> **Input data**:

import Mathlib
import HarnessLib

/-!
# Bochner-from-`lintegral` bookkeeping for the `stub_end_gaussCore` assembly (step (α) of w3 g67's SPEC 2026-08-31 22:57Z = LEAD memo11)
# (free-hands support of ⟨stmt-QuantumFields-24197⟩ `SwapVirialDeficit.SwapGluedStiffness`)

The registered stub is a BOCHNER set integral `∫_{G♭} e^{−bF̂} dμ_B ≤ …`, while the slab machinery (✓`endGauss_slab_le_of_N2`) bounds the `lintegral` of
`g = 𝟙_{G♭}·ofReal(e^{−bF̂})` over the hub slab `{|δ| < s} ⊇ G♭`.  This file is the one-line bridge, for any measure space:
* ★ `setIntegral_le_of_lintegral_indicator_le` — `A ⊆ S` measurable, `f ≥ 0`, `∫⁻_S 𝟙_A·ofReal f ≤ ofReal C` (`C ≥ 0`) ⟹ `∫_A f ≤ C`;
* `lintegral_indicator_restrict_eq` — `∫⁻_S 𝟙_A·F = ∫⁻_A F` for `A ⊆ S`; `measurable_indicator_ofReal_exp` (the `g` is measurable), `indicator_ofReal_exp_le`.

HONEST LABEL: Mathlib bookkeeping; `stub_end_gaussCore` (N2 w2, shell g48, final assembly) and `stub_core_tip`, ⟨24197⟩ ∕ ⟨24194⟩ and every rung OPEN; own crux ⟨22884⟩ OPEN
(blocked-on ⟨19935⟩); the Yang–Mills mass gap is NOT proved; no summit is proved by a line.  THEOREMS ONLY (0 `def`, 0 `sorry`), standard axioms.
Width seat ym-line-sfw-p2-w3 g67 (cell ym-idea-1, free hands), `--supports stmt-QuantumFields-24197`.  References: [folklore].
-/

set_option autoImplicit false

noncomputable section

open MeasureTheory Set
open scoped ENNReal

namespace Summit.QuantumFields.YangMills.Theorems.SwapVirialDeficit.SigmaBall

variable {X : Type*} [MeasurableSpace X] {μ : Measure X}

/-- `∫⁻_S 𝟙_A·F = ∫⁻_A F` for measurable `A ⊆ S`. [folklore] -/
theorem lintegral_indicator_restrict_eq {A S : Set X} (hA : MeasurableSet A) (hAS : A ⊆ S) (F : X → ℝ≥0∞) :
    ∫⁻ x in S, A.indicator F x ∂μ = ∫⁻ x in A, F x ∂μ := by
  rw [lintegral_indicator hA, Measure.restrict_restrict hA, inter_eq_left.2 hAS]

/-- ★ **BOCHNER FROM `lintegral`**: for measurable `A ⊆ S`, `f ≥ 0` on `A`, `0 ≤ C` and `∫⁻_S 𝟙_A·ofReal f ≤ ofReal C`, the Bochner set integral obeys `∫_A f ≤ C`
(if `f` is not integrable on `A` the Bochner integral is `0 ≤ C`). [folklore] -/
theorem setIntegral_le_of_lintegral_indicator_le {A S : Set X} (hA : MeasurableSet A) (hAS : A ⊆ S) {f : X → ℝ} (hf0 : ∀ x ∈ A, 0 ≤ f x) {C : ℝ} (hC : 0 ≤ C)
    (h : ∫⁻ x in S, A.indicator (fun x => ENNReal.ofReal (f x)) x ∂μ ≤ ENNReal.ofReal C) :
    ∫ x in A, f x ∂μ ≤ C := by
  rw [lintegral_indicator_restrict_eq hA hAS] at h
  by_cases hint : Integrable f (μ.restrict A)
  · rw [integral_eq_lintegral_of_nonneg_ae ((ae_restrict_mem hA).mono fun x hx => hf0 x hx) hint.aestronglyMeasurable]
    exact ENNReal.toReal_le_of_le_ofReal hC h
  · rw [integral_undef hint]; exact hC

/-- The slab integrand `𝟙_A·ofReal(exp(−b·F))` is measurable for measurable `A`, `F`. [folklore] -/
theorem measurable_indicator_ofReal_exp {A : Set X} (hA : MeasurableSet A) {F : X → ℝ} (hF : Measurable F) (b : ℝ) :
    Measurable fun x => A.indicator (fun x => ENNReal.ofReal (Real.exp (-(b * F x)))) x :=
  (Measurable.ennreal_ofReal (by fun_prop)).indicator hA

omit [MeasurableSpace X] in
/-- Pointwise: `𝟙_A·ofReal(exp(−b·F)) ≤ ofReal(exp(−b·F))` — the fact the `hF`-provider uses off/on `A`. [folklore] -/
theorem indicator_ofReal_exp_le {A : Set X} {F : X → ℝ} (b : ℝ) (x : X) :
    A.indicator (fun x => ENNReal.ofReal (Real.exp (-(b * F x)))) x ≤ ENNReal.ofReal (Real.exp (-(b * F x))) :=
  Set.indicator_le_self _ _ x

end Summit.QuantumFields.YangMills.Theorems.SwapVirialDeficit.SigmaBall

end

> **Description of the task**: Line count for the word "SigmaBall": please state how many lines of the records above contain it, and nothing else.

> **Response**: 2